import Literature.Geometry.Kaehler.ComplexTorusInverseLefschetzKleiman
import HarnessLib

/-!
# Kleiman's iterated dual Lefschetz operator against the powers of `L`, in every exponent:
# `Λʲ ∘ L^{i+j} = Lⁱ` below the middle degree and `Λʲ = Lⁱ ∘ Λ^{i+j}` above it

Layer `Literature/Geometry/Kaehler`, namespace `Literature.Geometry.Kaehler.ComplexTorus`; lane `lit-hodgefound` (Track 2 foundations
library, Layer A4), prover seat `lit-hodgefound-p35` (gen 43, row g43-#1). A sequel, BY NAME, of p08's `ComplexTorusKleimanLefschetzOperators`
(Q633: Kleiman's `Λ = kleimanDual η m : H^{m+2}(X, ℂ) → Hᵐ(X, ℂ)` on the invariant forms `Hᵐ(X, ℂ) = Alt^m_ℝ(E; ℂ)` of a complex torus
`X = E/Λ` with a non-degenerate real `2`-form `η`, "each `Λ` peels off one `L`", the Lefschetz-decomposition induction
`lefschetzSummand_induction`, hard Lefschetz `lefschetzPow_bijective_of_add_eq`) and `ComplexTorusInverseLefschetzKleiman` (g7-#3: the iterate
`Λᵗ = kleimanDualPow η m t : H^{m+2t} → Hᵐ`, `kleimanDualPow_lefschetzPow_add_of_mem_primitiveForms`, `Λᵗ ∘ Lᵗ = id` for `m + t ≤ g`).

Milne (proof of Thm. 5.9): "`Λ`, regarded as a map of cohomology groups, is inverse to `L`". The tree has this for ONE power against ONE
power (`kleimanDual_comp_lefschetzPow_one`: `Λ ∘ L = id` below the middle; `kleimanDualPow_comp_lefschetzPow`: `Λᵗ ∘ Lᵗ = id`; p08's
`kleimanDual_eq_lefschetzPow_comp_kleimanDualPow`: `Λ = Lᵛ ∘ Λ^{v+1}` on `H^{g+v+1}`). THIS FILE records the general bookkeeping of
exponents, with explicit target degrees (one `finCongr` reindexing where the degree arithmetic is not definitional), as needed to move
Kleiman's operators across the middle degree on the Hodge lattice (the seat's `…LefschetzDecompositionKleimanDualAboveMiddle`):

* §1 **`kleimanDualPow_lefschetzPow_eq_lefschetzPow`** — BELOW THE MIDDLE: `Λʲ(L^{i+j} y) = Lⁱ y` for every `y ∈ Hⁿ(X, ℂ)` with
  `n + i + j ≤ g` (on `Lʳα`, `α` primitive, `Λʲ` peels `j` of the `i + j + r` copies of `L`; Milne's range condition holds because
  `n + i + j ≤ g`), and the operator form **`kleimanDualPow_comp_lefschetzPow_eq_lefschetzPow`**;
* §2 **`kleimanDualPow_domDomCongr_eq_lefschetzPow_kleimanDualPow`** — ABOVE THE MIDDLE: on `H^{n+2t}(X, ℂ)` with `n + t = g` and
  `t = i + j`, `Λʲ = Lⁱ ∘ Λᵗ` (`Λᵗ : H^{g+t} ⥲ H^{g−t}` the inverse of the hard Lefschetz isomorphism `Lᵗ`; write `x = Lᵗy` and use §1):
  every iterate `Λʲ`, `j ≤ t`, starting above the middle degree FACTORS THROUGH THE INVERSE LEFSCHETZ ISOMORPHISM followed by a
  power of `L` — the form in which "`Λ` is inverse to `L`" is used on integral classes (an algebraic inverse of `Lᵗ` with a known
  denominator gives one for every `Λʲ`). p08's `kleimanDual_eq_lefschetzPow_comp_kleimanDualPow` is the case `j = 1`.

Theorems only; NO definition, NO named fact, no `sorry` (D-0026); no `instance`, no notation.

## The sources, as printed

J. S. Milne, *Lefschetz classes on abelian varieties*, Duke Math. J. 96 (1999) 639–675, held `paper:doi-10-1215-s0012-7094-99-09620-5`, p. 664
(p0026 L42–L50): "Any `x ∈ Hˢ(X)` can be written unquely in the form `x = Σ_{i ≥ 0, s−d} Lⁱxᵢ` with `xᵢ` a primitive element of `H^{s−2i}(X)`.
For `x = Σ Lⁱxᵢ ∈ Hˢ(X)`, define `Λx = Σ_{i ≥ s−d, 1} L^{i−1}xᵢ`"; p. 665 (p0027 L5–L6): "*Proof.* It is known (e.g., Kleiman 1968, p367) that
`Λ`, regarded as a map of cohomology groups, is inverse to `L`."; Rem. 5.11 (p0027 L54–L62): "`((−1)ⁱ/√deg(λ_D)) f_i` is the inverse of the
strong Lefschetz isomorphism “cup with `[D]^{g−i}`”". S. Kleiman, *Algebraic cycles and the Weil conjectures* (1968), §1.4 (through Milne; not
held, acq-14408).

## References
* [Milne1999LefschetzClasses] J. S. Milne, Lefschetz classes on abelian varieties, Duke Math. J. 96 (1999) — §5 p. 664 (p0026 L42–L50), proof of
  Thm. 5.9 (p0027 L5–L6), Rem. 5.11 (p0027 L54–L62).
* [Kleiman1968AlgebraicCycles] S. L. Kleiman, Algebraic cycles and the Weil conjectures, in: Dix exposés sur la cohomologie des schémas (1968) — §1.4,
  p. 367 (through Milne).
* [Lange2023AbelianVarietiesComplex] H. Lange, Abelian Varieties over the Complex Numbers, Springer 2023 — §7.3.2 (1), (3) (p0338 L3–L16).
-/

noncomputable section

open Module Finset

namespace Literature.Geometry.Kaehler

namespace ComplexTorus

section Exponents

variable {E : Type*} [NormedAddCommGroup E] [NormedSpace ℂ E] [FiniteDimensional ℂ E]

omit [FiniteDimensional ℂ E] in
/-- `Lʳ` with propositionally equal exponents. [folklore] -/
private theorem lefschetzPow_congr₄₅ (η : E [⋀^Fin 2]→L[ℝ] ℝ) {r r' : ℕ} (hr : r = r') {m k : ℕ} (h : 2 * r + m = k) (h' : 2 * r' + m = k)
    (ψ : E [⋀^Fin m]→L[ℝ] ℂ) : lefschetzPow η r h ψ = lefschetzPow η r' h' ψ := by
  subst hr
  rfl

omit [FiniteDimensional ℂ E] in
/-- Reindexing the target of `Lʳ` is changing its target-degree certificate. [folklore] -/
private theorem lefschetzPow_domDomCongr₄₅ (η : E [⋀^Fin 2]→L[ℝ] ℝ) (r : ℕ) {m k k' : ℕ} (h : 2 * r + m = k) (hk : k = k') (ψ : E [⋀^Fin m]→L[ℝ] ℂ) :
    (lefschetzPow η r h ψ).domDomCongr (finCongr hk) = lefschetzPow η r (h.trans hk) ψ := by
  subst hk
  rfl

variable {η : E [⋀^Fin 2]→L[ℝ] ℝ} (hη : ∀ v : E, v ≠ 0 → ∃ w : E, η ![v, w] ≠ 0)

include hη

/-! ## §1 Below the middle degree: `Λʲ ∘ L^{i+j} = Lⁱ` on `Hⁿ(X, ℂ)`, `n + i + j ≤ g` -/

/-- **`Λʲ(L^{i+j} y) = Lⁱ y` FOR EVERY `y ∈ Hⁿ(X, ℂ)`, `n + i + j ≤ g`** — "`Λ`, regarded as a map of cohomology groups, is inverse to `L`" with
exponents: on a Lefschetz summand `y = Lʳα`, `α ∈ P^{n−2r}` primitive, `L^{i+j}y = L^{i+j+r}α` lies in Milne's range of `H^{n+2i+2j}` (because
`n + i + j ≤ g`) and `Λʲ` peels off `j` copies of `L` (p08's `kleimanDualPow_lefschetzPow_add_of_mem_primitiveForms`). Degrees: `Lⁱ : Hⁿ → Hᵐ`
(`2i + n = m`), `L^{i+j} : Hⁿ → H^{m+2j}`, `Λʲ : H^{m+2j} → Hᵐ`, `t = i + j`. [cite: Milne1999LefschetzClasses, §5 p. 664 (p0026 L42–L50) and proof of Thm. 5.9 (p0027 L5–L6)]
[cite: Kleiman1968AlgebraicCycles, §1.4 p. 367] -/
theorem kleimanDualPow_lefschetzPow_eq_lefschetzPow {n m t i j : ℕ} (hnt : n + t ≤ finrank ℂ E) (ht : i + j = t) (hM : 2 * t + n = m + 2 * j)
    (hm : 2 * i + n = m) (y : E [⋀^Fin n]→L[ℝ] ℂ) :
    kleimanDualPow η m j (lefschetzPow η t hM y) = lefschetzPow η i hm y := by
  refine lefschetzSummand_induction hη (m := n) (by omega) (C := fun y ↦ kleimanDualPow η m j (lefschetzPow η t hM y) = lefschetzPow η i hm y)
    (fun r k hk hr α hα ↦ ?_) (by rw [map_zero, map_zero, map_zero]) (fun x x' hx hx' ↦ by rw [map_add, map_add, map_add, hx, hx']) y
  rw [lefschetzPow_lefschetzPow, lefschetzPow_lefschetzPow,
    lefschetzPow_congr₄₅ η (show t + r = (i + r) + j by omega) _ (show 2 * ((i + r) + j) + k = m + 2 * j by omega)]
  exact kleimanDualPow_lefschetzPow_add_of_mem_primitiveForms hη (show 2 * (i + r) + k = m by omega) hα j (by omega) _

/-- **`Λʲ ∘ L^{i+j} = Lⁱ` as operators `Hⁿ(X, ℂ) → Hᵐ(X, ℂ)`, `n + i + j ≤ g`** (p08's `kleimanDualPow_comp_lefschetzPow` is `i = 0`, `kleimanDual_comp_lefschetzPow_one`
is `i = 0`, `j = 1`). [cite: Milne1999LefschetzClasses, §5 proof of Thm. 5.9 (p0027 L5–L6)] [cite: Kleiman1968AlgebraicCycles, §1.4 p. 367] -/
theorem kleimanDualPow_comp_lefschetzPow_eq_lefschetzPow {n m t i j : ℕ} (hnt : n + t ≤ finrank ℂ E) (ht : i + j = t) (hM : 2 * t + n = m + 2 * j)
    (hm : 2 * i + n = m) : kleimanDualPow η m j ∘ₗ lefschetzPow η t hM = lefschetzPow η i hm :=
  LinearMap.ext fun y ↦ kleimanDualPow_lefschetzPow_eq_lefschetzPow hη hnt ht hM hm y

/-! ## §2 Above the middle degree: `Λʲ = Lⁱ ∘ Λ^{i+j}` on `H^{g+t}(X, ℂ)`, `t = i + j` -/

/-- **`Λʲ = Lⁱ ∘ Λᵗ` ON `H^{n+2t}(X, ℂ) = H^{g+t}(X, ℂ)`, `n + t = g`, `t = i + j`: ABOVE THE MIDDLE DEGREE EVERY ITERATE `Λʲ`, `j ≤ t`, FACTORS THROUGH THE INVERSE
`Λᵗ : H^{g+t} ⥲ H^{g−t}` OF THE HARD LEFSCHETZ ISOMORPHISM `Lᵗ`** ("`Λ` … is inverse to `L`"; "… is the inverse of the strong Lefschetz isomorphism 'cup with
`[D]^{g−i}`'"): write `x = Lᵗy` (`Lᵗ` is onto `H^{g+t}`, `lefschetzPow_bijective_of_add_eq`), then `Λʲx = Λʲ L^{i+j} y = Lⁱy` (§1) and `Λᵗx = y`
(`kleimanDualPow_lefschetzPow`). Degrees: `x ∈ H^{n+2t}` is re-read in `H^{m+2j}` (`m = n + 2i`) along `hM`. p08's `kleimanDual_eq_lefschetzPow_comp_kleimanDualPow` is `j = 1`.
[cite: Milne1999LefschetzClasses, §5 proof of Thm. 5.9 (p0027 L5–L6) and Rem. 5.11 (p0027 L54–L62)] [cite: Kleiman1968AlgebraicCycles, §1.4 p. 367]
[cite: Lange2023AbelianVarietiesComplex, §7.3.2 (1), (3) (p0338 L3–L16)] -/
theorem kleimanDualPow_domDomCongr_eq_lefschetzPow_kleimanDualPow {n m t i j : ℕ} (hnt : n + t = finrank ℂ E) (ht : i + j = t) (hM : n + 2 * t = m + 2 * j)
    (hm : 2 * i + n = m) (x : E [⋀^Fin (n + 2 * t)]→L[ℝ] ℂ) :
    kleimanDualPow η m j (x.domDomCongr (finCongr hM)) = lefschetzPow η i hm (kleimanDualPow η n t x) := by
  obtain ⟨y, rfl⟩ := (lefschetzPow_bijective_of_add_eq hη hnt (show 2 * t + n = n + 2 * t by omega)).2 x
  rw [kleimanDualPow_lefschetzPow hη hnt.le _ y, lefschetzPow_domDomCongr₄₅, kleimanDualPow_lefschetzPow_eq_lefschetzPow hη hnt.le ht _ hm y]

/-- **`Λʲ(Lᵗ y) = Lⁱ y` read from above the middle**: for `y ∈ Hⁿ(X, ℂ)`, `n + t = g`, `t = i + j`, the iterate `Λʲ` of the image `Lᵗy ∈ H^{g+t}` (re-read in `H^{m+2j}`)
is `Lⁱy` — the operator `Λʲ ∘ Lᵗ = Lⁱ` on `H^{g−t}`. [cite: Milne1999LefschetzClasses, §5 proof of Thm. 5.9 (p0027 L5–L6)] [cite: Kleiman1968AlgebraicCycles, §1.4 p. 367] -/
theorem kleimanDualPow_domDomCongr_lefschetzPow_eq_lefschetzPow {n m t i j : ℕ} (hnt : n + t = finrank ℂ E) (ht : i + j = t) (hT : 2 * t + n = n + 2 * t)
    (hM : n + 2 * t = m + 2 * j) (hm : 2 * i + n = m) (y : E [⋀^Fin n]→L[ℝ] ℂ) :
    kleimanDualPow η m j ((lefschetzPow η t hT y).domDomCongr (finCongr hM)) = lefschetzPow η i hm y := by
  rw [kleimanDualPow_domDomCongr_eq_lefschetzPow_kleimanDualPow hη hnt ht hM hm, kleimanDualPow_lefschetzPow hη hnt.le hT y]

/-- **Above the middle degree `Λʲ` is injective** (`j ≤ t`, on `H^{g+t}(X, ℂ)`): `Λʲ = Lⁱ ∘ Λᵗ` with `Λᵗ` bijective and `Lⁱ` injective on `H^{g−t}` (`i ≤ t`; hard Lefschetz).
[cite: Milne1999LefschetzClasses, §5 p. 664 (p0026 L42–L50) and proof of Thm. 5.9 (p0027 L5–L6)] [cite: Lange2023AbelianVarietiesComplex, §7.3.2 (1) (p0338 L3–L5)] -/
theorem kleimanDualPow_domDomCongr_injective {n m t i j : ℕ} (hnt : n + t = finrank ℂ E) (ht : i + j = t) (hM : n + 2 * t = m + 2 * j) (hm : 2 * i + n = m) :
    Function.Injective fun x : E [⋀^Fin (n + 2 * t)]→L[ℝ] ℂ ↦ kleimanDualPow η m j (x.domDomCongr (finCongr hM)) := by
  intro x x' hxx'
  simp only [kleimanDualPow_domDomCongr_eq_lefschetzPow_kleimanDualPow hη hnt ht hM hm] at hxx'
  -- `Lⁱ` is injective on `H^{g−t}` (`i ≤ t`): `Lᵗ = Lʲ ∘ Lⁱ` is bijective
  have hLi : Function.Injective (lefschetzPow η i hm (m := n)) := by
    refine Function.Injective.of_comp (f := lefschetzPow η j (show 2 * j + m = n + 2 * t by omega)) ?_
    have hcomp : (lefschetzPow η j (show 2 * j + m = n + 2 * t by omega) ∘ lefschetzPow η i hm (m := n)) =
        lefschetzPow η t (show 2 * t + n = n + 2 * t by omega) := by
      funext y
      rw [Function.comp_apply, lefschetzPow_lefschetzPow, lefschetzPow_congr₄₅ η (show j + i = t by omega)]
    rw [hcomp]
    exact (lefschetzPow_bijective_of_add_eq hη hnt _).1
  exact (kleimanDualPow_bijective hη hnt).1 (hLi hxx')

end Exponents

end ComplexTorus

end Literature.Geometry.Kaehler

end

### Exercise requirements
The answer must be a single number: how many lines in the records above contain the word "variable".

### Output of the exercise
2